Но в Енисейской "золотой тайге" не встречались жизнерадостные молодцы в широкополых шляпах. Не мчались по льду ее речек и собачьи упряжки. Лишь сторонкой от троп, хоронясь в лесной чащобе, пробирались бледные, изможденные люди, вздрагивавшие при треске валежника под ногами.

Нигде, пожалуй, не обнажались так откровенно и бесстыдно все зверства капиталистической эксплоатации, как на золотых приисках. Человеческие права попирались здесь грубо и безжалостно. Коварство и обман считались добродетелью.

Работу на приисках называли "вольной каторгой". Однако знатоки утверждали, что "жизнь каторжника несравненно лучше жизни всякого приискового рабочего". Сами приисковые рабочие пели такую песню:

Мы по собственной охоте

Были в каторжной работе

В Северной тайге.

Мы пески там промывали,

Людям золото искали,

Себе не нашли.

Щи хлебали с тухлым мясом,

Запивали дрянным квасом

И мутной водой.

Приисковые порядки

Для одних хозяев сладки,

А для нас горьки.

Там шутить не любят шутки,

Там работали мы в сутки

Двадцать два часа.

В этой песне все правда, горькая правда.

…Ранней осенью, когда с крестьянина требуют налоги и подати, по селам разъезжают вербовщики. О, эти вербовщики — щедрый народ! Они не только охотно угощают всякого в кабаке, но и предлагают тем, кто пожелает пойти работать на прииски, задаток — пятьдесят рублей.

Это очень большие деньги для бедняка, у которого, того и гляди, опишут за недоимки последний скарб.

— Бери! — кричит вербовщик. — После отработаешь! У нас, брат, на приисках каждый месяц будешь получать по пятьдесят рублей…

Велик соблазн… А вербовщик уже отсчитывает замусоленные бумажки. Хлопнули по рукам. Выпили. "Не беда, — утешает себя нанявшийся, — до весны еще далеко, а деньги — вот они, в кармане".

Весной, словно чорт за душой, является вербовщик в деревню снова. Настал час расплаты. Вербовщику еще с осени нанявшийся отдает паспорт — никуда не денешься. Понуро бредут мужики по бездорожью, распутице в тайгу, бредут партией, словно ссыльные по этапу. Дорога иногда продолжается месяц, а то и два. За это время нанявшиеся залезают в долги — хозяйский приказчик всегда готов отпустить и хлеб, и водку, и ситцевую рубаху, но по баснословно высокой цене. Все, что выдано, приказчик записывает в книжку.

Когда наконец рабочий доходит до приисков, его уже целиком опутали сети кабалы.

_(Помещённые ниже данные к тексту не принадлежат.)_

import Literature.MathematicalPhysics.QuantumFieldTheory.Balaban1983to89.B7ConclGauge
import Literature.MathematicalPhysics.QuantumFieldTheory.Balaban1983to89.B7Prop3to7Local
import Literature.MathematicalPhysics.QuantumFieldTheory.Balaban1983to89.B8Eq1115Concrete

/-!
# `Balaban1983to89.B7Prop8to10Local` — T. Bałaban, *Averaging operations for lattice gauge theories*, Commun. Math. Phys. **98**
(1985) 17–51 [Balaban1985Averaging]: **Propositions 8, 9, 10 (Sects. E–F, pp. 44–50) AS TYPED (`B7.Prop8Printed`, `B7.Prop9Printed`,
`B7.Prop10Printed`) WITH THE PRINTED LOCALITY, and the leaf `B7.Concl` INHABITED at carriers ALL of whose hypotheses are read on the boxes print
names** (`concl_local`) — the gauge-transformation half of the located item (g1) «ℤᵈ-GLOBAL hypotheses ∕ RESTRICT» of node N04's reading, completing
`B7Prop1Local` (b07: Props. 1–2) and `B7Prop3to7Local` (this seat: Props. 3–7).

statement-level skeleton of published theorems with citation tags; proofs where landed; nothing here is a claim about the Yang–Mills mass gap

CITATION HEADER (lean-in-tree rule).  Cell `pub-ymgap`, seat `pub-ymgap-dag-n04-a` (Track-A DAG node N04 = [B7], KNIT-BY-NAME; generation g2,
2026-08-26), a B7 SUPPLEMENT to the lit-balaban r04 lineage (`B7ConclGauge`: the global families `concreteGaugeOneStep`, `concreteGaugeData` and
`prop8∕9∕10Printed_G`) by the devices of b07 (`B7Prop1Local.clampCfg`, the clamped extension of the background) and of THIS file (the gauge
transformation `u′ ∘ π` clamped with the background, and the averaged gauge transformation `u₁` CONTINUED BY `1` off the box), with the tower-locality
theorems of the n04-b lineage BY NAME (`B8Ineq172Concrete.uavg_congr_tower`, `expr167_congr_tower`, `avgIter_agree_tower`, `hol_block_congr`;
`B8Eq1115Concrete.R0avg_congr_tower`, `utilG_congr_tower`; the tower boxes `B8Ineq130.tlo`/`thi`).  Kernels BY NAME: `B7Prop8PrintedConstants.prop8_printed_of52`,
`B7Ineq199General.eq199_printed`, `B7Ineq200General.eq200_printed`, `B7Prop10AsPrinted.prop10_as_printed_of52` (pointwise forms).  It answers, for Props.
8–10, pub-ymgap ref-A's [REFA-G2-N04-LOCALITY-READ] «the (g1) RESTRICT rider … REMAINS for Props. 8–10 only (gauge carriers)».

PRINT (verbatim; journal page = PDF page + 16).  p. 44, (166)–(167): «`|u(x) − 1| < α₃`, … `|(\overline{R₀u}ʲ)⁻¹(x_{j+1})(R̄ʲ_{0,x_{j+1}}\overline{R₀u}ʲ)(x_j) − 1|
< α₃Lʲ⁺¹η`, `x_{j+1} ∈ Ω^{(j+1)}`, `x_j ∈ B(x_{j+1})`, `j = 0, 1, …, k − 1` (167) … the class `Λ_k(U₀, α₃)`»; Prop. 8 p. 45: «If `u₁, u₂ ∈ Λ_k(U₀, α₃)` and `α₃` is
sufficiently small, i.e., `α₃ ≦ c₆` for some `c₆`, then `u = u₁u₂ ∈ Λ_k(U₀, 2α₃ + 2C₃α₃²)` and we have (173).»; (176)–(177) p. 45: «`|u′(x) − 1| < α₄`, (176)
`|u′⁻¹(b₋)R_{0,b}u′(b₊) − 1| < α₄η` (177)»; (180) p. 46: «`|V₀(∂p) − 1| < α₀`, `|v′(y) − 1| < α₄`, `|v′⁻¹(b₋)R_{0,b}v′(b₊) − 1| < α′₄`, `|v₁(y) − 1| < α₃`,
`|v₁⁻¹(y)(R₀v₁)(x) − 1| < Lα′₃`, `x ∈ B(y)`»; Prop. 9 p. 49: «There exist positive constants `C′₄, C′₅, c′₆` such that for arbitrary functions `V₀, v′, v₁`
satisfying (180) with `α₀, α₃, α′₃, α₄, α′₄ ≦ c′₆`, the following bounds hold: `|ṽ′⁻¹(c₋)R̄_{0,c}ṽ′(c₊) − 1| < Lα′₄ + C′₄L²(α₀α₄ + α′₃α′₄ + α′₄²)`, (199)
`|ṽ′(y) − 1| < α₄ + C′₅Lα′₄`. (200)»; Prop. 10 p. 50: «There exist positive constants `C₄, C₅, c₆` such that for arbitrary configurations `U₀, u′, u₁` satisfying
(52), (176), (177), (166), (167) with `α₀, α₃, α₄ ≦ c₆` the bounds (203), (204) hold for `j ≦ k`.»; p. 24 (after (43)): «this definition is local in the sense
that `Ū^k_c`, `c ⊂ Ω^{(k)}`, depends only on the bond variables `U_b` for `b ⊂ B^k(c₋) ∪ B^k(c₊)`»; p. 31 (after (91)): the operations (89)–(91) (twisted averages
of gauge transformations included, (78)–(80) p. 30) «have the same locality properties».

DICTIONARY (print ↦ Lean; conventions of `B7Prop1Local` / `B7ConclGauge` / `B8Ineq130`).  The fine block `Bʲ(w)` of the level-`j` site `w` ↦
`[tlo L w j, thi L w j] = [Lʲw, Lʲ(w+𝟙) − 𝟙]`; «`Bʲ(w) ⊂ Q`» ↦ `BlockIn L lo hi j w`; the box of the bond `c = ⟨z, z + e_κ⟩` of `Ω^{(k)}` ↦
`Q_c = [tlo L z k, thi L (z + e_κ) k] = Bᵏ(c₋) ∪ Bᵏ(c₊)` (`= [loK L k z, bondHiK L k z κ]`, `loK_eq_tlo`, `bondHiK_eq_thi`); (176)/(180a) on `Q` ↦ `SiteBdOn`,
(177)/(180b) on `Q` ↦ `CovBondBdOn`, (180d) on `Q` ↦ `CovBlockBdOn`, (166)/(167) on `Q` ↦ `Cond166On`/`Cond167On`, `Λ_k(U₀, α₃)` on `Q` ↦ `InLambdaOn`
(the global twins are `B7Prop9Flat.SiteBd`, `B7Prop9General.CovBondBd`/`CovBlockBd`, `B7Eq167Flat.Cond166`/`Cond167`/`InLambda`).  NOT IN PRINT (devices of
this file): the extension of the averaged gauge transformation by `1` off the box (`extOne`) — its twisted averages (79)/(80) are the identity on every block
missing the box (`uavg_ext_eq_one_of_disjoint`), so (166)/(167)/(180c,d) hold there trivially —, the clamped gauge transformation `u′ ∘ π` (`compClamp`), and the
DICHOTOMY `blockIn_or_disjoint`: a level-`j` block, `j ≤ k`, lies inside a union of level-`k` blocks or misses it.

WHAT THIS FILE PROVES (kernel, no `sorry`, standard axioms).
* §1 the box-local predicates; §2 block geometry (`blockIn_or_disjoint`, `tower_nest`, `blockIn_of_mem`, `loK_eq_tlo`, `bondHiK_eq_thi`, `bondHi_eq_thi`);
  §3 the extensions `extOne`, `compClamp` (+ API); §4 TRANSFER — local hypotheses ⟹ global hypotheses of the extended data: `siteBd_compClamp`, `siteBd_extOne`,
  `covBondBd_clamp`, `covBlockBd_ext`, `uavg_one_fun`, `uavg_ext_eq_of_blockIn`, `uavg_ext_eq_one_of_disjoint`, **`inLambda_ext`**, `inLambdaOn_of_ext`.
* §5 the LOCAL one-step family `concreteGaugeOneStepLocal 𝔸 L : Site d × Fin d → B7.GaugeOneStep` ((180) on `B(c₋) ∪ B(c₊)`; (199) at `c`, (200) at `c₋`) with
  `vtilG_ext_eq` and **`prop9Printed_G_local`** (every `d`, `L ≥ 1`, every ratio `M`; constants of `B7ConclGauge.prop9Printed_G`: `C′₄ = 2400(d+1)(d+4)+1`, `C′₅ = 6d+1`,
  `c′₆ = c9 d L`).
* §6 the LOCAL gauge-transformation family `concreteGaugeDataLocal 𝔸 L : GIdxLocal 𝔸 d L → B7.GaugeData` (index `(k; c; U₀)` with `U₀` unitary AND (52) at `c₂`
  ON `Q_c` only — the located item (c2) of the N04 reading is localised with it; (52)/(176)/(177)/(166)/(167) on `Q_c`; (203)ⱼ/(204)ⱼ as the suprema over the
  level-`j` bonds `b` with `Bʲ(b₋) ∪ Bʲ(b₊) ⊂ Q_c`, resp. sites `y` with `Bʲ(y) ⊂ Q_c`) with `utilG_ext_eq`, `avgIter_ext_eq`, **`prop8Printed_G_local`** (`C₃ = 1116`,
  `c₆ = 1/3000`) and **`prop10Printed_G_local`** (`C₄ = C4 d + 1`, `C′₅ = C5' d + 1`, `c₆ = c10 d L`), `p8_and_p10_G_local`.
* §7 `concreteOneStepLocalUnion` (b07's Prop-1 family ⊕ g2's Prop-3 family), `prop1∕3Printed_localUnion`, and **`concl_local`**: `B7.Concl L (cB d L) (C0 d) (c2' d L)`
  at the five LOCAL families, every `d`, `L ≥ 2`, every nontrivial C⋆-algebra `𝔸`, `G = U(𝔸)`; §8 `prop2Printed_concreteLocal_of_le` and **`concl_local_specialUnitary`**
  (the local leaf with the averaged fields in `SU(N) ≤ U(N)`, every `N ≥ 1`; cf. `B7ConclSubgroup.concl_specialUnitary`).
METHOD.  Given data `(U₀, u′, u₁)` satisfying the hypotheses on the box `Q` (a union of level-`k` blocks), the extended data `(π^*U₀, u′ ∘ π, u₁ continued by 1)`
satisfy them on all of `ℤᵈ`: the background by b07's case analysis (`pdev_clampCfg_le_of_box`); (176)/(177) because a bond either clamps to a genuine bond of `Q`
(same expression) or degenerates (background `1`, both ends at one site: expression `1`); (166)/(167)/(180c,d) because every level-`j` block lies inside `Q` — where
the twisted averages are the box's own (tower locality) — or misses `Q` — where `u₁ ≡ 1` and all twisted averages are `1`.  The pointwise kernels at the extended
data give (173)/(199)/(200)/(203)/(204) at every bond ∕ site; at those inside `Q` the expressions are the data's own (`utilG_congr_tower`, `R0avg_congr_tower`,
`avgIter_congr`, `bavg_congr`).  No gauge fixing, no new estimate; constants unchanged.

READINGS / DIVERGENCES (located).  (a) CONCLUSIONS READ AT THE INDEX: (199) at the bond `c`, (200) at `c₋`; (203)ⱼ/(204)ⱼ (`j ≤ k`) as suprema over the
level-`j` bonds ∕ sites whose boxes lie in `Q_c` (for `j = k`: `c` itself ∕ its endpoints) — the global families type suprema over ALL bonds ∕ sites, which have no
local analogue; Prop. 8's conclusion `u₁u₂ ∈ Λ_k(U₀, ·)` is read ON `Q_c` like its hypotheses.  (b) HYPOTHESIS REGION = `Q_c` read as its set of fine SITES (the
fewest plaquettes ∕ bonds ∕ blocks), so the statements imply the printed ones under any reading of «on `Ω`», `Ω ⊇ Q_c`.  (c) Inherited from `B7ConclGauge`: Banach∕C⋆
carriers, `U(𝔸)` for `U(N)`; `≤` in the hypothesis predicates for print's `<`; the background in the index of the `GaugeData` family (finding F6 of r04); the
one-step family's `Cfg` `U1`-valued and `GT` bounded on all of `ℤᵈ` (immaterial: extend by `1`).  (d) `concl_local`'s one-step family is the disjoint union of the
Prop-1 and Prop-3 local families (each proposition genuine on its own summand, trivially true on the other) — `B7.Concl` asks ONE family for `p1`, `p3`.
NOT CLAIMED: the node statement of record (`Dag.B7_main` at NODE 00's global carriers) is unchanged — this file is the located item (g1) of its READING in
kernel form; nothing about other carriers; nothing of the series' end-statement.  DECLARATIONS: the predicates of §1, `extOne`, `compClamp`, `GIdxLocal`, the
families `concreteGaugeOneStepLocal`, `concreteGaugeDataLocal`, `concreteOneStepLocalUnion`, theorems.  Finite lattice geometry; NOT continuum ∕ OS ∕ mass gap.

[cite: Balaban1985Averaging, Proposition 8 p.45, Proposition 9 (199)–(200) p.49, Proposition 10 p.50, (203)–(204) p.49, (166)–(167) p.44, (176)–(180) pp.45–46, (78)–(80) p.30, p.24 (sentence after (43)), p.31 (sentence after (91))]
-/

noncomputable section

"И какую каторжную работу несет приисковый рабочий! — восклицает писатель-сибиряк Кущевский, знаток "вольной каторги". — Он ложится в двенадцать часов ночи (под осень, в темные ночи, до этих часов работают даже с фонарями), а в три уже встает. От начальства золотопромышленнику даны казаки с нагайками, которые очень хорошо умеют школить ленивых или строптивых. Рабочий ест постное, какую-то гнусную похлебку из соленой рыбы, которая при таком громадном труде вовсе не возобновляет его силы; он голодает, худеет и болеет. С больным рабочим золотопромышленник поступает гораздо хуже, чем самый жестокосердый человек со своей собакой. Боясь, чтобы рабочий не умер на прииске, ему отдают паспорт, выводят подальше от прииска в тайгу, предоставляя ему заблудиться и умереть голодной смертью".

Другой бытописатель Енисейской тайги, Уманский, рассказывает, что на некоторых приисках делались казармы с решетками на окнах. Двери запирались на замки, и кругом расхаживали часовые. В большом ходу были телесные наказания. Доведенные до отчаяния рабочие бежали в тайгу. Однако опытные казаки обнаруживали их, следя с гор, не покажется ли где дымок костра. Нередко на приисках можно было видеть казаков и служащих, отправлявшихся на поиски в тайгу с веревками у седел, иногда с собаками. Все это напоминало охоту на рабов.

"Мне пришлось прожить на прииске всего семь месяцев, — вспоминает Уманский, — но и в это короткое время случились в соседстве бунты на трех приисках, выразившиеся в отказе итти на работу и в побитии некоторых служащих и казаков. Один из моих сослуживцев, человек умный и опытный, не раз замечал, что "мы живем на вулкане".